Observational Study on GEP-and Pulm-NET Treated at FPG
- Conditions
- Neuroendocrine TumorsGep NetPulmonary Neuroendocrine Neoplasm
- Registration Number
- NCT06402695
- Brief Summary
Observational ambispective monocentric study on the clinical, laboratory, pathological and molecular characteristics of patients suffering from gastroenteropancreatic tract and pulmonary neuroendocrine tumors and their prognostic and predictive value.
- Detailed Description
Neuroendocrine tumors (NETs) are a heterogeneous group of rare epithelial neoplasms arising from cells of the diffuse neuroendocrine system. In recent years their incidence has been constantly increasing and up to 80% of cases already begin in an advanced stage. The most frequent site of primary localization is the gastroenteropancreatic tract (GEP-NET) in 60% of cases, followed, in 25%, by the lung (L-NET). Clinically, NETs are classified as functioning (F) or non-functioning (NF) based on the presence of symptoms caused by hormonal secretion produced by tumor cells. NETs are characterized by great clinical and biological, inter- and intra-tumoral heterogeneity. The WHO classification identifies four categories: well-differentiated NETs, G1, G2 and G3, and poorly differentiated neuroendocrine carcinomas (NECs), which represent 10%-20% of all neuroendocrine neoplasms. This classification, together with the TNM stage according to the American Joint Committee on Cancer (AJCC 8th edition) takes on an important prognostic value. However, these two criteria are not exhaustive in predicting the aggressiveness of the pathology nor the response to oncological therapies. There is therefore a clear clinical need, to date unsatisfied, for new prognostic and predictive biomarkers, which can better define the heterogeneity of NETs by implementing classification and staging, to guide prognosis and support therapeutic decisions.

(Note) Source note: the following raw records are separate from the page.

end Operators

section Main

variable {A : AbelianVariety ℂ} {φ : A ⟶ A} {r : ℕ}

/-- Evaluating a polynomial in a RESTRICTED operator is restricting the evaluation. [folklore] -/
theorem aeval_restrict_coe {V : Type*} [AddCommGroup V] [Module ℂ V] (L : Module.End ℂ V) {p : Submodule ℂ V}
    (hp : ∀ v ∈ p, L v ∈ p) (q : ℂ[X]) (v : p) : ((aeval (L.restrict hp) q) v : V) = aeval L q v := by
  induction q using Polynomial.induction_on' with
  | add p₁ p₂ h₁ h₂ => rw [map_add, map_add, LinearMap.add_apply, LinearMap.add_apply, Submodule.coe_add, h₁, h₂]
  | monomial m a =>
    rw [aeval_monomial, aeval_monomial, Module.End.mul_apply, Module.End.mul_apply, Module.algebraMap_end_apply,
      Module.algebraMap_end_apply, Submodule.coe_smul, Module.End.pow_restrict m hp, LinearMap.coe_restrict_apply]

/-- **The sandwich `W = J := ker μ(L) ∩ ⋂ ker (T_{x,y} - (x+yL)^r)`** for a rational-class-preserving `L` commuting with the
test operators and acting on each `E_ρ` as `ρ` (module docstring). [cite: MoonenZarhin1998WeilClasses, §1] [cite: Deligne1982HodgeCycles, §4 (4.4)] -/
theorem weilClassesField_le_span_of_affineOperator (L : Module.End ℂ (complexBetti A.X r))
    (hLrat : ∀ c, IsRationalClass c → IsRationalClass (L c)) (hLT : ∀ (x y : ℕ) c,
      L ((complexBetti.map (x • 𝟙 A + y • φ).hom.hom.hom r).hom c) = (complexBetti.map (x • 𝟙 A + y • φ).hom.hom.hom r).hom (L c))
    (hLE : ∀ (ρ : ℂ) c, c ∈ pullbackEigenclasses A φ r (fun x y => ((x : ℂ) + (y : ℂ) * ρ) ^ r) → L c = ρ • c)
    (P : Polynomial ℤ) :
    weilClassesField A φ P r ≤ Submodule.span ℂ {c | c ∈ weilClassesField A φ P r ∧ IsRationalClass c} := by
  classical
  haveI := finite_complexBetti_abelianVariety A r
  obtain ⟨μ, hμsep, hμvan, hμroots⟩ := exists_separable_rat_vanishing A r L hLrat P
  set Q : ℕ → ℕ → Module.End ℂ (complexBetti A.X r) :=
    fun x y => ((x : ℂ) • (1 : Module.End ℂ (complexBetti A.X r)) + (y : ℂ) • L) ^ r with hQdef
  let F : Option (ℕ × ℕ) → Module.End ℂ (complexBetti A.X r) :=
    fun o => o.elim (aeval L (μ.map (algebraMap ℚ ℂ)))
      (fun p => (complexBetti.map (p.fst • 𝟙 A + p.snd • φ).hom.hom.hom r).hom - Q p.1 p.2)
  have hFnone : F none = aeval L (μ.map (algebraMap ℚ ℂ)) := rfl
  have hFsome : ∀ x y : ℕ, F (some (x, y)) = (complexBetti.map (x • 𝟙 A + y • φ).hom.hom.hom r).hom - Q x y := fun _ _ ↦ rfl
  have hFrat : ∀ o c, IsRationalClass c → IsRationalClass (F o c) := by
    rintro (_ | ⟨x, y⟩) c hc
    · rw [hFnone]; exact isRationalClass_aeval_apply L hLrat μ hc
    · rw [hFsome, LinearMap.sub_apply]
      exact isRationalClass_sub (isRationalClass_complexBetti_map _ hc) (isRationalClass_model_apply L hLrat x y hc)
  let K : Submodule ℂ (complexBetti A.X r) := ⨅ o, LinearMap.ker (F o)
  have hmemK : ∀ c, c ∈ K ↔ ∀ o, F o c = 0 := fun c ↦ by simp only [K, Submodule.mem_iInf, LinearMap.mem_ker]
  have hμL : ∀ (lam : ℂ) v, L v = lam • v → aeval L (μ.map (algebraMap ℚ ℂ)) v = (aeval lam μ) • v := by
    intro lam v hv
    by_cases hv0 : v = 0
    · rw [hv0, map_zero, smul_zero]
    · rw [Module.End.aeval_apply_of_hasEigenvector (f := L) (μ := lam) (x := v) ⟨Module.End.mem_eigenspace_iff.2 hv, hv0⟩,
        eval_map_algebraMap]
  have hμLcomm : aeval L (μ.map (algebraMap ℚ ℂ)) * L = L * aeval L (μ.map (algebraMap ℚ ℂ)) := by
    have h := ((Commute.all (μ.map (algebraMap ℚ ℂ)) X).map (aeval L : ℂ[X] →ₐ[ℂ] Module.End ℂ (complexBetti A.X r))).eq
    rwa [aeval_X] at h
  have hQL : ∀ x y, Q x y * L = L * Q x y := fun x y ↦
    ((((Commute.one_left L).smul_left (x : ℂ)).add_left ((Commute.refl L).smul_left (y : ℂ))).pow_left r).eq
  have hWK : weilClassesField A φ P r ≤ K := by
    intro c hc
    rw [mem_weilClassesField_iff] at hc
    refine (iSup₂_le (f := fun ρ (_ : ρ ∈ {ρ : ℂ | Polynomial.eval₂ (Int.castRingHom ℂ) ρ P = 0}) =>
      pullbackEigenclasses A φ r (fun x y => ((x : ℂ) + (y : ℂ) * ρ) ^ r)) fun ρ hρ c hcρ ↦ (hmemK c).2 ?_) hc
    rintro (_ | ⟨x, y⟩)
    · rw [hFnone, hμL ρ c (hLE ρ c hcρ)]
      by_cases hc0 : c = 0
      · rw [hc0, smul_zero]
      · rw [hμvan ρ hρ (Module.End.hasEigenvalue_of_hasEigenvector (f := L) (μ := ρ) (x := c)
          ⟨Module.End.mem_eigenspace_iff.2 (hLE ρ c hcρ), hc0⟩), zero_smul]
    · rw [hFsome, LinearMap.sub_apply, (mem_pullbackEigenclasses_iff_testOp.1 hcρ) x y, hQdef,
        model_apply_of_apply_eq_smul L (hLE ρ c hcρ) x y, sub_self]
  have hKL : ∀ v ∈ K, L v ∈ K := fun v hv ↦ by
    rw [hmemK] at hv ⊢
    rintro (_ | ⟨x, y⟩)
    · have h := hv none
      rw [hFnone] at h ⊢
      rw [← Module.End.mul_apply, hμLcomm, Module.End.mul_apply, h, map_zero]
    · have h := hv (some (x, y))
      rw [hFsome, LinearMap.sub_apply] at h ⊢
      have e : Q x y (L v) = L (Q x y v) := by rw [← Module.End.mul_apply, hQL, Module.End.mul_apply]
      rw [← hLT, e, ← map_sub, h, map_zero]
  have hKW : ∀ c ∈ K, c ∈ weilClassesField A φ P r := fun c hc ↦ by
    have h0 : aeval (L.restrict hKL) (μ.map (algebraMap ℚ ℂ)) = 0 := by
      ext v
      rw [LinearMap.zero_apply, Submodule.coe_zero, aeval_restrict_coe]
      have hv := ((hmemK _).1 v.2) none
      rwa [hFnone] at hv
    have hcK : (⟨c, hc⟩ : K) ∈ ⨆ lam : ℂ, Module.End.eigenspace (L.restrict hKL) lam := by
      rw [(Module.End.isSemisimple_of_squarefree_aeval_eq_zero hμsep.map.squarefree h0).iSup_eigenspace_eq_top]
      exact Submodule.mem_top
    refine Submodule.iSup_induction _ (motive := fun u : K => (u : complexBetti A.X r) ∈ weilClassesField A φ P r) hcK
      (fun lam u hu ↦ ?_) (Submodule.zero_mem _) (fun u u' hu hu' ↦ Submodule.add_mem _ hu hu')
    have hLu : L (u : complexBetti A.X r) = lam • (u : complexBetti A.X r) := by
      rw [← LinearMap.coe_restrict_apply hKL u, Module.End.mem_eigenspace_iff.1 hu, Submodule.coe_smul]
    have huK := (hmemK _).1 u.2
    by_cases hu0 : (u : complexBetti A.X r) = 0
    · rw [hu0]; exact Submodule.zero_mem _
    have hlam : Polynomial.eval₂ (Int.castRingHom ℂ) lam P = 0 := hμroots lam <| by
      have h := huK none; rw [hFnone, hμL lam _ hLu] at h; exact (smul_eq_zero.1 h).resolve_right hu0
    refine pullbackEigenclasses_le_weilClassesField hlam (mem_pullbackEigenclasses_iff_testOp.2 fun x y ↦ ?_)
    have h := huK (some (x, y))
    rw [hFsome, LinearMap.sub_apply, sub_eq_zero] at h
    rw [h, hQdef, model_apply_of_apply_eq_smul L hLu x y]
  intro c hc
  have hsub : {x : complexBetti A.X r | IsRationalClass x ∧ ∀ o, F o x = 0} ⊆
      {c | c ∈ weilClassesField A φ P r ∧ IsRationalClass c} := fun x hx ↦ ⟨hKW x ((hmemK x).2 hx.2), hx.1⟩
  exact Submodule.span_mono hsub (mem_span_isRationalClass_of_forall_apply_eq_zero F hFrat
    (span_isRationalClass_eq_top_of_isSmoothProjective_holds.mem_span
      (Motives.AbelianVariety.isSmoothProjective_holds (A := A)) c) ((hmemK c).1 (hWK hc)))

The main feature of all well-differentiated NETs is the overexpression of the somatostatin receptor, measured by PCR-based or immunohistochemistry (IHC)-based methods or by imaging. Among these receptors, the SSTR2A subtype is the most commonly expressed. Diagnostic and therapeutic approaches aimed at SSTR have shown advantages but it is not clear how much the degree of expression of SSTR in positive patients influences the response to treatment and whether it has a correlation with survival, regardless of the oncological treatments used. Furthermore, since the expression of this receptor appears inversely proportional to the degree of differentiation and can be different within the same disease between primary tumor and metastatic disease, this receptor could have a further role as a measure of tumor heterogeneity and disease progression.
Recruitment & Eligibility
- Status
- RECRUITING
- Sex
- All
- Target Recruitment
- 650
- histological diagnosis of gastroenteropancreatic or pulmonary NET
- age ≥ 18 years;
- radiological evidence of resectable/locally advanced/metastatic disease;
- signing of informed consent;
- at least one visit following the first oncological visit.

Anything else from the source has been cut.